DESCRIPTION OF SYMBOLS 10 Speech content recognition apparatus, 12 CPU, 14 Memory | storage part, 15 Input part, 16 Sound collector, 18 Image pick-up machine, 19 Output part, 120 Image acquisition part, 122 Mouth recognition function part, 124
Mouth search unit, 126 Mouth recognition unit, 128 Mouth recognition learning unit, 130 Speech acquisition unit, 132 Speech recognition function unit, 134 Signal level measurement unit, 136 Speech recognition unit, 140 Directivity control unit, 142 Recognition / learning determination unit, 144 Integrated processing unit

Claims

And the sound collection means,
A photographing means for photographing the images,
Voice recognition means for performing voice recognition based on the collected voice;
A voice recognition implementation restriction unit that restricts the voice recognition unit from performing voice recognition when the photographed image does not include the mouth of a speaker who emits voice to the sound collection unit ;
Mouth recognition means for performing mouth recognition based on the shape of the mouth of the speaker included in the captured image or the transition of the shape;
Mouth recognition learning means for learning mouth recognition by the mouth recognition means based on the recognition result of the voice recognition means and the shape of the mouth of the speaker or the transition of the shape included in the photographed image When,
Based on a feature pattern extracted from the sound collected by the sound collecting means, the sound including the sound uttered by the speaker is converted into a voice signal that is the voice uttered by the speaker and other noise signals. A sound collection state evaluation value acquisition means for separating and acquiring a sound collection state evaluation value indicating a good sound collection state based on the separated audio signal and noise signal,
Learning by the mouth recognition learning unit is performed based on a recognition result of the voice recognition unit when a sound collection state indicated by the sound collection state evaluation value is a predetermined threshold or more.
The utterance content recognition apparatus characterized by this.

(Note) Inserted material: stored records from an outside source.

/-- **`CuspSpanEvenAtTwo` at the two conductors ⇒ the crux's conclusion at `(W, A)`, behind FOUR print facts + the period fact.**
[cite: Pollack2003, Conj. 6.3] [cite: GreenbergVatsal2000, Thm. (1.4), §3 (13)] [cite: Buzzard2000LevelLoweringModTwo, Prop. 2.4] -/
theorem mazurTateCongruence_of_fourFacts_cuspSpanAt
    (hES : eichlerShimura_depletedOptimalQuotient_periodLattice_of_dvd) (hSD : heckeSelfDual_torsionBy_J0)
    (hBz : buzzard2000_multiplicityOne_gamma0) (hSe : serre1972_supersingular_decompositionSubgroup_image)
    (h2 : realPeriodRat_eq_unit_mul_plusPeriod_two)
    (hss : GoodSS W 2) (ha : W.frobeniusTrace 2 = 0) (hΔ : W.Δ < 0) (hssA : GoodSS A 2) (haA : A.frobeniusTrace 2 = 0)
    (he : ∃ e : geomTorsion W (2 : ℤ) ≃+ geomTorsion A (2 : ℤ),
      ∀ (σ : Field.absoluteGaloisGroup ℚ) (P : geomTorsion W (2 : ℤ)), e (σ • P) = σ • e P)
    [NeZero (W.conductorNorm ℤ)] (f : CuspForm (Gamma0 (W.conductorNorm ℤ)) 2) (hf : IsNewformOf W f) {ϖ : ℚ}
    (hϖ : (ϖ : ℝ) * W.realPeriodRat = plusPeriod f)
    {Lplus Lminus : IwasawaAlgebra 2} (hPP : IsPollackPair f 2 Lplus Lminus)
    [NeZero (A.conductorNorm ℤ)] (fA : CuspForm (Gamma0 (A.conductorNorm ℤ)) 2) (hfA : IsNewformOf A fA) {ϖA : ℚ}
    (hϖA : (ϖA : ℝ) * A.realPeriodRat = plusPeriod fA)
    {LplusA LminusA : IwasawaAlgebra 2} (hPPA : IsPollackPair fA 2 LplusA LminusA)
    (S₀ : Finset (HeightOneSpectrum (𝓞 ℚ))) (hS2 : ∀ v ∈ S₀, ((2 : ℕ) : 𝓞 ℚ) ∉ v.asIdeal)
    (hSW : ∀ v : HeightOneSpectrum (𝓞 ℚ), ¬ W.HasGoodReductionAt v → v ∈ S₀)
    (hSA : ∀ v : HeightOneSpectrum (𝓞 ℚ), ¬ A.HasGoodReductionAt v → v ∈ S₀)
    (hGW : SignedMuAtTwo.CuspSpanEvenAtTwo (W.conductorNorm ℤ)) (hGAc : SignedMuAtTwo.CuspSpanEvenAtTwo (A.conductorNorm ℤ))
    {G GA : IwasawaAlgebra 2} {m m' : ℕ}
    (hG : iwasawaToPowerSeries 2 G =
      PowerSeries.C ((2 : ℚ_[2]) ^ m * (ϖ : ℚ_[2])) * iwasawaToPowerSeries 2 (kobayashiL 1 Lplus Lminus))
    (hGA : iwasawaToPowerSeries 2 GA =
      PowerSeries.C ((2 : ℚ_[2]) ^ m' * (ϖA : ℚ_[2])) * iwasawaToPowerSeries 2 (kobayashiL 1 LplusA LminusA)) :
    ∃ u : ℤ_[2]ˣ, ∀ n : ℕ, Even n → ∃ q r : IwasawaAlgebra 2,
      PowerSeries.C (((2 : ℤ_[2]) ^ m' : ℤ_[2]) : ℚ_[2]) *
            (PowerSeries.C ((2 : ℚ_[2]) ^ m * (ϖ : ℚ_[2])) *
              ((mazurTateElement f 2 n).map (algebraMap ℚ ℚ_[2]) : PowerSeries ℚ_[2]) *
              iwasawaToPowerSeries 2 (eulerFactorProductInv W 2 S₀)) -
          PowerSeries.C (((u : ℤ_[2]) * (2 : ℤ_[2]) ^ m : ℤ_[2]) : ℚ_[2]) *
            (PowerSeries.C ((2 : ℚ_[2]) ^ m' * (ϖA : ℚ_[2])) *
              ((mazurTateElement fA 2 n).map (algebraMap ℚ ℚ_[2]) : PowerSeries ℚ_[2]) *
              iwasawaToPowerSeries 2 (eulerFactorProductInv A 2 S₀)) =
        iwasawaToPowerSeries 2 (PowerSeries.C ((2 : ℤ_[2]) ^ (m + m' + 1)) * q + Sprung2017.toIwasawa 2 (cyclotomicOmega 2 n) * r) :=
  mazurTateCongruence_of_fourFacts_undepletedMax W A hES hSD hBz hSe h2 hss ha hΔ hssA haA he f hf hϖ hPP fA hfA hϖA hPPA S₀ hS2 hSW
    hSA (undepletedMax_of_cuspSpanEvenAtTwo hf hss ha hGW) (undepletedMax_of_cuspSpanEvenAtTwo hfA hssA haA hGAc) hG hGA
/-- For a quadratic `L/K`: there is ONE place above `v` exactly when `[L_w : K_v] = 2` at some place `w` above `v`. -/
theorem card_eq_one_iff_finrank (hKL : Module.finrank K L = 2)
    (S : Finset (HeightOneSpectrum (NumberField.RingOfIntegers L)))
    (hS : ∀ w : HeightOneSpectrum (NumberField.RingOfIntegers L), w ∈ S ↔ w.asIdeal.LiesOver v.asIdeal) :
    S.card = 1 ↔ ∃ (w : HeightOneSpectrum (NumberField.RingOfIntegers L)) (_ : w.asIdeal.LiesOver v.asIdeal),
      Module.finrank (v.adicCompletion K) (w.adicCompletion L) = 2 := by
  rw [card_eq_one_iff v hKL S hS]
  constructor
  · rintro ⟨w, hw, h2⟩
    haveI := (hS w).1 hw
    refine ⟨w, inferInstance, ?_⟩
    rw [Summit.Ventures.HodgeRepro2.T5CompletionFundamentalIdentity.finrank_eq_ramificationIdx'_mul_inertiaDeg' v w]
    exact h2
  · rintro ⟨w, hw, h2⟩
    refine ⟨w, (hS w).2 hw, ?_⟩
    rw [← Summit.Ventures.HodgeRepro2.T5CompletionFundamentalIdentity.finrank_eq_ramificationIdx'_mul_inertiaDeg' v w]
    exact h2

end Summit.Ventures.HodgeRepro2.T5CompletionDegreeSum
import Summits.BirchSwinnertonDyer.Rank1Residual.X2.GreenbergVatsalTateFrobeniusSign
import Summits.BirchSwinnertonDyer.Rank1Residual.X11a.SelmerCompanionKindsAtTwo
import HarnessLib

/-!
# T-42-mult in the kernel, I-a: an arithmetic Frobenius FLIPS `√γ(E)` at a NON-SPLIT multiplicative `2`

Cell `bsd-2adic` (run/shared/lean/pub/bsd-2adic/), seat `bsd-2adic-t42` (BRIEF-T42, DESIGN-T42 §5 item
T2): the `p = 2` port of b2b's `X2.GreenbergVatsalTateFrobeniusSign.frob_smul_sqrt_gamma_eq_neg` (odd
`p`, Euler's criterion), toward the kernel theorem discharging the displayed transport
`X5.O1.MultCongruenceTransportAtTwo` (Matsuno's method at a multiplicative `2`). HONEST FRAMING: research
route; theorems only (no `def`, no named fact, nothing booked).

WHAT THIS FILE PROVES (`E/ℚ` globally minimal, MULTIPLICATIVE and NOT split at `2`, `v ∋ 2`,
`t² = γ = −c₄/c₆`): `odd_a₁_of_not_two_dvd_c₄`, `nodal_root_zero_of_two_dvd` (bookkeeping) and
**`frob_smul_sqrt_gamma_eq_neg_two`** / `frob_apply_sqrt_gamma_ne_two`: every arithmetic Frobenius
`τ ∈ Γ_{ℚ₂}` satisfies `τ t = −t`. Proof (the `2`-adic substitute for Euler's criterion):
`T₀ = (c₆ t − a₁c₄)/(2c₄)` is a root of the node-tangent quadratic `c₄T² + a₁c₄T − C`,
`C = 54b₆ − 3b₂b₄ + a₂c₄` (discriminant `−c₄c₆`, tree `WeierstrassCurve.discrim_nodalTangents`), hence a
`v`-adic integer; `τT₀ ≡ T₀² (mod 𝔐)`; if `τ t = t` then `τ T₀ = T₀`, so `|(1 + a₁)T₀ − C/c₄|_v < 1`
with `a₁` odd, so `2 ∣ C`: then `T = 0` is a root of the node-tangent quadratic mod `2` and the
reduction is SPLIT (tree `IntModel.hasSplitMultiplicativeReductionAtPrime_of_intModel_of_root`).
Also `absInertia_fix_sqrt_gamma_two`: b2b's `X11a.SelmerCompanion.inertia_fix_sqrt_gamma_two` moved to
`absInertia` (`inertia_eq_absInertia`). So `ℚ₂(√γ)/ℚ₂` is exactly the unramified quadratic extension at
a non-split `2` (Silverman *ATAEC* V Ex. 5.11 (b), now at `p = 2`).

References: [SilvermanATAEC1994] V.5.2–5.4, Ex. 5.11; [SilvermanAEC2009] VII.5.1(b); [NeukirchANT1999]
II (9.3); [GreenbergVatsal2000] §2 pp. 14–15 (odd `p` original).
-/

set_option autoImplicit false

set_option linter.dupNamespace false

noncomputable section

open scoped Classical AddSubgroup NNReal

universe u

namespace Summit.BirchSwinnertonDyer.BirchSwinnertonDyer.Theorems.MultTransportAtTwo

open NumberField IsDedekindDomain Field Polynomial Literature.NumberTheory.GaloisRepresentations
  Literature.NumberTheory.EllipticCurves Literature.NumberTheory.EllipticCurves.GreenbergSelmer
  Literature.NumberTheory.EllipticCurves.GreenbergVatsal2000
  Literature.NumberTheory.EllipticCurves.Greenberg1999
  Literature.NumberTheory.EllipticCurves.ResKernel IsDedekindDomain.HeightOneSpectrum
  Rat.HeightOneSpectrum
  Summit.BirchSwinnertonDyer.Rank1Residual
  Summit.BirchSwinnertonDyer.Rank1Residual.X2
  Summit.BirchSwinnertonDyer.Rank1Residual.X2.GreenbergVatsalReductionDatum
open WeierstrassCurve (minimalDiscriminantInt integralModelInt)

/-! ## §1. An arithmetic Frobenius flips `√γ` at a NON-SPLIT multiplicative `2` -/

section Flip

variable (W : WeierstrassCurve ℚ) [W.IsElliptic] [W.IsGloballyMinimal] {v : HeightOneSpectrum (𝓞 ℚ)}

/-- `a₁` is odd when `c₄` is odd (integral Weierstrass equation): `c₄ = b₂² − 24b₄` odd forces
`b₂ = a₁² + 4a₂` odd. Silverman, *AEC* III.1. [folklore] -/
theorem odd_a₁_of_not_two_dvd_c₄ (V : WeierstrassCurve ℤ) (h : ¬ (2 : ℤ) ∣ V.c₄) : Odd V.a₁ := by
  rcases Int.even_or_odd V.a₁ with ⟨m, hm⟩ | hodd
  · exfalso
    apply h
    refine ⟨8 * (m ^ 2 + V.a₂) ^ 2 - 12 * V.b₄, ?_⟩
    rw [WeierstrassCurve.c₄, WeierstrassCurve.b₂, hm]
    ring
  · exact hodd

/-- If `a₁` is odd and the node-tangent constant `C = 54b₆ − 3b₂b₄ + a₂c₄` is even then `T = 0` is a
root of the node-tangent quadratic `c₄T² + a₁c₄T − C` modulo `2`. Silverman, *AEC* VII.5.1(b) (the
quadratic). [folklore] -/
theorem nodal_root_zero_of_two_dvd (V : WeierstrassCurve ℤ)
    (hC : (2 : ℤ) ∣ 54 * V.b₆ - 3 * V.b₂ * V.b₄ + V.a₂ * V.c₄) :
    ∃ t : ZMod 2, (V.c₄ : ZMod 2) * t ^ 2 + (V.a₁ * V.c₄ : ZMod 2) * t
      - (54 * V.b₆ - 3 * V.b₂ * V.b₄ + V.a₂ * V.c₄ : ZMod 2) = 0 := by
  refine ⟨0, ?_⟩
  have h0 : ((54 * V.b₆ - 3 * V.b₂ * V.b₄ + V.a₂ * V.c₄ : ℤ) : ZMod 2) = 0 :=
    (ZMod.intCast_zmod_eq_zero_iff_dvd _ 2).2 hC
  push_cast at h0
  linear_combination (-1 : ZMod 2) * h0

The utterance content recognition device according to claim 1 ,
The photographing means sequentially photographs the images,
The voice recognition execution restriction unit is configured to perform voice recognition when the mouth indicated by the sequentially acquired images does not move even when the mouth is included in the captured image. Restricting to do,
The utterance content recognition apparatus characterized by this.

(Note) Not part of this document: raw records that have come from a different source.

/-- **Dictionary lemma**: the reflected cell sum of `Φ` evaluates to `μ(pev Φ v)`. [this work] -/
theorem evalE_predExpr (μ : Measure (BondConfig (Fin n))) [IsFiniteMeasure μ] (v : Fin 5 → Fin n)
    (Φ : (Fin 5 → Fin 5 → Bool) → Bool) :
    evalE (cellVal μ v) (predExpr Φ) = μ.real (pev Φ v) := by
  rw [predExpr, evalE_sumExpr, real_pev_eq_sum_cells μ Φ v]
  -- rewrite the index set of the cell expansion through the 52 codes
  have hset : ((Finset.range 1024).filter fun m => Cons5 m = true ∧ Φ (mrel m) = true) =
      ((Finset.range 52).filter fun i => Φ (mrel (cellCode i)) = true).image cellCode := by
    have h1 : ((Finset.range 1024).filter fun m => Cons5 m = true ∧ Φ (mrel m) = true) =
        (((Finset.range 1024).filter fun m => Cons5 m = true).filter fun m => Φ (mrel m) = true) := by
      rw [Finset.filter_filter]
    rw [h1, cellCodes_eq]
    ext m
    simp only [Finset.mem_filter, List.mem_toFinset, Finset.mem_image, Finset.mem_range]
    constructor
    · rintro ⟨hm, hΦ⟩
      obtain ⟨i, hi, rfl⟩ := List.getElem_of_mem hm
      refine ⟨i, ⟨by rw [cellCodeList_length] at hi; exact hi, ?_⟩, ?_⟩
      · have : cellCode i = cellCodeList[i] := by
          simp only [cellCode, List.getD_eq_getElem?_getD, List.getElem?_eq_getElem hi, Option.getD_some]
        rw [this]; exact hΦ
      · simp only [cellCode, List.getD_eq_getElem?_getD, List.getElem?_eq_getElem hi, Option.getD_some]
    · rintro ⟨i, ⟨hi, hΦ⟩, rfl⟩
      refine ⟨?_, hΦ⟩
      have hi' : i < cellCodeList.length := by rw [cellCodeList_length]; exact hi
      have : cellCode i = cellCodeList[i] := by
        simp only [cellCode, List.getD_eq_getElem?_getD, List.getElem?_eq_getElem hi', Option.getD_some]
      rw [this]; exact List.getElem_mem hi'
  rw [hset, Finset.sum_image (fun i hi j hj h => cellCode_inj (Finset.mem_range.1 (Finset.mem_filter.1 hi).1)
    (Finset.mem_range.1 (Finset.mem_filter.1 hj).1) h)]
  -- both sides are now sums over the same index set
  rw [predCells, sum_map_filter_range]
  refine Finset.sum_congr rfl fun i hi => ?_
  rw [cellVal_of_lt]
  exact Finset.mem_range.1 (Finset.mem_filter.1 hi).1

/-- **Total mass**: the 52 cell values sum to `μ(univ)`. [this work] -/
theorem sum_cellVal (μ : Measure (BondConfig (Fin n))) [IsFiniteMeasure μ] (v : Fin 5 → Fin n) :
    ∑ i ∈ Finset.range 52, cellVal μ v i = μ.real Set.univ := by
  have h := evalE_predExpr μ v (fun _ => true)
  have hpev : pev (fun _ : Fin 5 → Fin 5 → Bool => true) v = Set.univ := by
    ext ω; simp [mem_pev_iff]
  rw [hpev, predExpr, evalE_sumExpr, predCells, sum_map_filter_range] at h
  rw [← h]
  exact Finset.sum_congr (by ext i; simp) fun _ _ => rfl

/-! ### Reflected rows: Harris forms, Sahi cubics, monomials and transfer identities -/

/-- The conjunction of pattern predicates is the intersection of their events (re-export for `simp`). -/
theorem pev_andPat' (Φ Ψ : (Fin 5 → Fin 5 → Bool) → Bool) (v : Fin 5 → Fin n) : pev (andPat Φ Ψ) v = pev Φ v ∩ pev Ψ v :=
  pev_andPat Φ Ψ v

/-- **Reflected Harris form** `μ(Φ ∧ Ψ)·σ − μ(Φ)·μ(Ψ)`. [this work] -/
def harrisExpr (Φ Ψ : (Fin 5 → Fin 5 → Bool) → Bool) : Expr :=
  .sub (.mul (predExpr (andPat Φ Ψ)) (.var 52)) (.mul (predExpr Φ) (predExpr Ψ))

/-- Value of the reflected Harris form. [this work] -/
theorem evalE_harrisExpr (μ : Measure (BondConfig (Fin n))) [IsFiniteMeasure μ] (v : Fin 5 → Fin n)
    (Φ Ψ : (Fin 5 → Fin 5 → Bool) → Bool) :
    evalE (cellVal μ v) (harrisExpr Φ Ψ) = μ.real (pev Φ v ∩ pev Ψ v) - μ.real (pev Φ v) * μ.real (pev Ψ v) := by
  simp only [harrisExpr, evalE, evalE_predExpr, cellVal_sigma, pev_andPat', mul_one]

/-- **Harris row, two decreasing pattern events** (`prodBernoulli_harris_lower`). [folklore] -/
theorem harrisExpr_nonneg_of_lower (w : Sym2 (Fin n) → unitInterval) (v : Fin 5 → Fin n)
    (Φ Ψ : (Fin 5 → Fin 5 → Bool) → Bool) (hΦ : IsLowerSet (pev Φ v)) (hΨ : IsLowerSet (pev Ψ v)) :
    0 ≤ evalE (cellVal (prodBernoulli w) v) (harrisExpr Φ Ψ) := by
  rw [evalE_harrisExpr]
  have h := prodBernoulli_harris_lower w hΦ hΨ MeasurableSet.of_discrete MeasurableSet.of_discrete
  linarith

/-- **Harris row, two increasing pattern events** (`prodBernoulli_harris`). [folklore] -/
theorem harrisExpr_nonneg_of_upper (w : Sym2 (Fin n) → unitInterval) (v : Fin 5 → Fin n)
    (Φ Ψ : (Fin 5 → Fin 5 → Bool) → Bool) (hΦ : IsUpperSet (pev Φ v)) (hΨ : IsUpperSet (pev Ψ v)) :
    0 ≤ evalE (cellVal (prodBernoulli w) v) (harrisExpr Φ Ψ) := by
  rw [evalE_harrisExpr]
  have h := prodBernoulli_harris w hΦ hΨ MeasurableSet.of_discrete MeasurableSet.of_discrete
  linarith

/-- **Reflected (homogenised) Sahi cubic** `2·μ(Φ₁Φ₂Φ₃)·σ² + μ(Φ₁)μ(Φ₂)μ(Φ₃) − (μ(Φ₁)μ(Φ₂Φ₃) + μ(Φ₂)μ(Φ₁Φ₃) + μ(Φ₃)μ(Φ₁Φ₂))·σ`. [this work] -/
def e3Expr (Φ₁ Φ₂ Φ₃ : (Fin 5 → Fin 5 → Bool) → Bool) : Expr :=
  .sub
    (.add (.mul (.mul (.mul (.num 2) (predExpr (andPat (andPat Φ₁ Φ₂) Φ₃))) (.var 52)) (.var 52))
      (.mul (.mul (predExpr Φ₁) (predExpr Φ₂)) (predExpr Φ₃)))
    (.mul (.add (.add (.mul (predExpr Φ₁) (predExpr (andPat Φ₂ Φ₃))) (.mul (predExpr Φ₂) (predExpr (andPat Φ₁ Φ₃))))
      (.mul (predExpr Φ₃) (predExpr (andPat Φ₁ Φ₂)))) (.var 52))

/-- Value of the reflected Sahi cubic: `sahiE3 μ`. [this work] -/
theorem evalE_e3Expr (μ : Measure (BondConfig (Fin n))) [IsFiniteMeasure μ] (v : Fin 5 → Fin n)
    (Φ₁ Φ₂ Φ₃ : (Fin 5 → Fin 5 → Bool) → Bool) :
    evalE (cellVal μ v) (e3Expr Φ₁ Φ₂ Φ₃) = sahiE3 μ (pev Φ₁ v) (pev Φ₂ v) (pev Φ₃ v) := by
  simp only [e3Expr, evalE, evalE_predExpr, cellVal_sigma, pev_andPat', sahiE3_def, mul_one]
  push_cast
  ring

/-- Reflected product of the variables in `l` (a monomial). [folklore] -/
def monoExpr : List ℕ → Expr
  | [] => .num 1
  | i :: l => .mul (.var i) (monoExpr l)

/-- `evalE v (monoExpr l) = ∏_{i ∈ l} v i`. [folklore] -/
theorem evalE_monoExpr {R : Type*} [CommRing R] (v : ℕ → R) : ∀ l : List ℕ, evalE v (monoExpr l) = (l.map v).prod
  | [] => by simp [monoExpr, evalE]
  | i :: l => by rw [monoExpr]; simp only [evalE, List.map_cons, List.prod_cons, evalE_monoExpr v l]

/-- **Reflected transfer identity** `σ·m − (Σ_{i<52} x_i)·m` for a monomial `m`. [this work] -/
def transferExpr (mono : List ℕ) : Expr :=
  .sub (.mul (.var 52) (monoExpr mono)) (.mul (sumExpr (List.range 52)) (monoExpr mono))

/-- A transfer identity evaluates to `0` for a probability measure (total cell mass `1`). [this work] -/
theorem evalE_transferExpr (μ : Measure (BondConfig (Fin n))) [IsProbabilityMeasure μ] (v : Fin 5 → Fin n) (mono : List ℕ) :
    evalE (cellVal μ v) (transferExpr mono) = 0 := by
  have hs : evalE (cellVal μ v) (sumExpr (List.range 52)) = 1 := by
    rw [evalE_sumExpr, ← List.sum_toFinset _ List.nodup_range, List.toFinset_range, sum_cellVal, probReal_univ]
  simp only [transferExpr, evalE, cellVal_sigma, hs, sub_self]

/-! ### The KEY target as a reflected cell polynomial -/

/-- **Reflected KEY form** of a three-event pattern row at a (terminal, unmarked) pair, mirroring `key_pev_snoc` term by term
(`L` = the lift along the pair, `P₁ P₂ P₃` = the row predicates read on five points). [this work] -/
def keyExpr (L : ((Fin 5 → Fin 5 → Bool) → Bool) → ((Fin 5 → Fin 5 → Bool) → Bool)) (P₁ P₂ P₃ : (Fin 5 → Fin 5 → Bool) → Bool) : Expr :=
  let m := fun Φ => predExpr Φ
  .sub
    (.add
      (.sub
        (.add (.mul (.num 2) (m (L (andPat (andPat P₁ P₂) P₃))))
          (.add (.add (.mul (.mul (m (L P₁)) (m P₂)) (m P₃)) (.mul (.mul (m P₁) (m (L P₂))) (m P₃))) (.mul (.mul (m P₁) (m P₂)) (m (L P₃)))))
        (.mul (.num 2) (.mul (.mul (m P₁) (m P₂)) (m P₃))))
      (.add (.add (.mul (m P₁) (m (andPat P₂ P₃))) (.mul (m P₂) (m (andPat P₁ P₃)))) (.mul (m P₃) (m (andPat P₁ P₂)))))
    (.add (.add (.add (.add (.add
      (.mul (m (L P₁)) (m (andPat P₂ P₃))) (.mul (m P₁) (m (L (andPat P₂ P₃)))))
      (.mul (m (L P₂)) (m (andPat P₁ P₃)))) (.mul (m P₂) (m (L (andPat P₁ P₃)))))
      (.mul (m (L P₃)) (m (andPat P₁ P₂)))) (.mul (m P₃) (m (L (andPat P₁ P₂)))))

/-- **The reflected KEY form evaluates to `key μ⁰ μ¹`** at the cell valuation of `μ⁰` on the five points `Fin.snoc x u`. [this work] -/
theorem evalE_keyExpr_snoc (w : Sym2 (Fin n) → unitInterval) (x : Fin 4 → Fin n) (u : Fin n) (i₀ : Fin 4)
    (Φ₁ Φ₂ Φ₃ : (Fin 4 → Fin 4 → Bool) → Bool) :
    evalE (cellVal (prodBernoulli (Function.update w s(x i₀, u) 0)) (Fin.snoc x u))
        (keyExpr (liftPat (Fin.castSucc i₀) (Fin.last 4)) (ext4 Φ₁) (ext4 Φ₂) (ext4 Φ₃)) =
      key (prodBernoulli (Function.update w s(x i₀, u) 0)) (prodBernoulli (Function.update w s(x i₀, u) 1))
        (pev Φ₁ x) (pev Φ₂ x) (pev Φ₃ x) := by
  rw [key_pev_snoc]
  simp only [keyExpr, evalE, evalE_predExpr]
  push_cast
  ring

/-- **Pull-back of the contracted law to five-point cells**: an event of the marked points under `μ¹ = μ_{w[e↦1]}` is the lifted event under
`μ⁰ = μ_{w[e↦0]}` (`real_update_one_connEvent` in `pev` form), so rows of the law `μ¹` are rows in the SAME 52 cells. [this work] -/
theorem real_one_pev_snoc (w : Sym2 (Fin n) → unitInterval) (x : Fin 4 → Fin n) (u : Fin n) (i₀ : Fin 4)
    (Ψ : (Fin 5 → Fin 5 → Bool) → Bool) :
    (prodBernoulli (Function.update w s(x i₀, u) 1)).real (pev Ψ (Fin.snoc x u)) =
      (prodBernoulli (Function.update w s(x i₀, u) 0)).real (pev (liftPat (Fin.castSucc i₀) (Fin.last 4) Ψ) (Fin.snoc x u)) := by
  have hx : (Fin.snoc x u : Fin 5 → Fin n) (Fin.castSucc i₀) = x i₀ := by rw [Fin.snoc_castSucc]
  have hu : (Fin.snoc x u : Fin 5 → Fin n) (Fin.last 4) = u := by rw [Fin.snoc_last]
  rw [← pev_liftPat, hx, hu, pev_def, real_update_one_connEvent]

end TerminalEdgeInduction

end Summit.CriticalPhenomena.PercolationContinuityZ3.Theorems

In the utterance content recognition device according to claim 1 or 2 ,
Toward the mouth source that is part of an image to be the image capturing, voice directional control means to adjust the directivity of the sound pickup means,
A speech content recognition apparatus, further comprising:

Step A for performing voice recognition based on collected voice;
A step B for restricting the voice recognition when a voiced speaker's mouth is not included in the captured image;
Step C for performing mouth recognition based on the shape of the mouth of the speaker included in the photographed image or transition of the shape;
Step D of learning the mouth recognition based on the recognition result of the voice recognition and the shape of the mouth of the speaker included in the photographed image or the transition of the shape;
Based on a feature pattern extracted from the collected voice, the voice including the voice uttered by the speaker is separated into a voice signal that is the voice uttered by the speaker and other noise signals; Obtaining a sound pickup state evaluation value indicating the good sound pickup state based on the separated voice signal and noise signal, and
The learning by the step D is performed based on the recognition result of the voice recognition when the sound pickup state indicated by the sound pickup state evaluation value is a predetermined threshold value or more.
A speech content recognition method characterized by the above.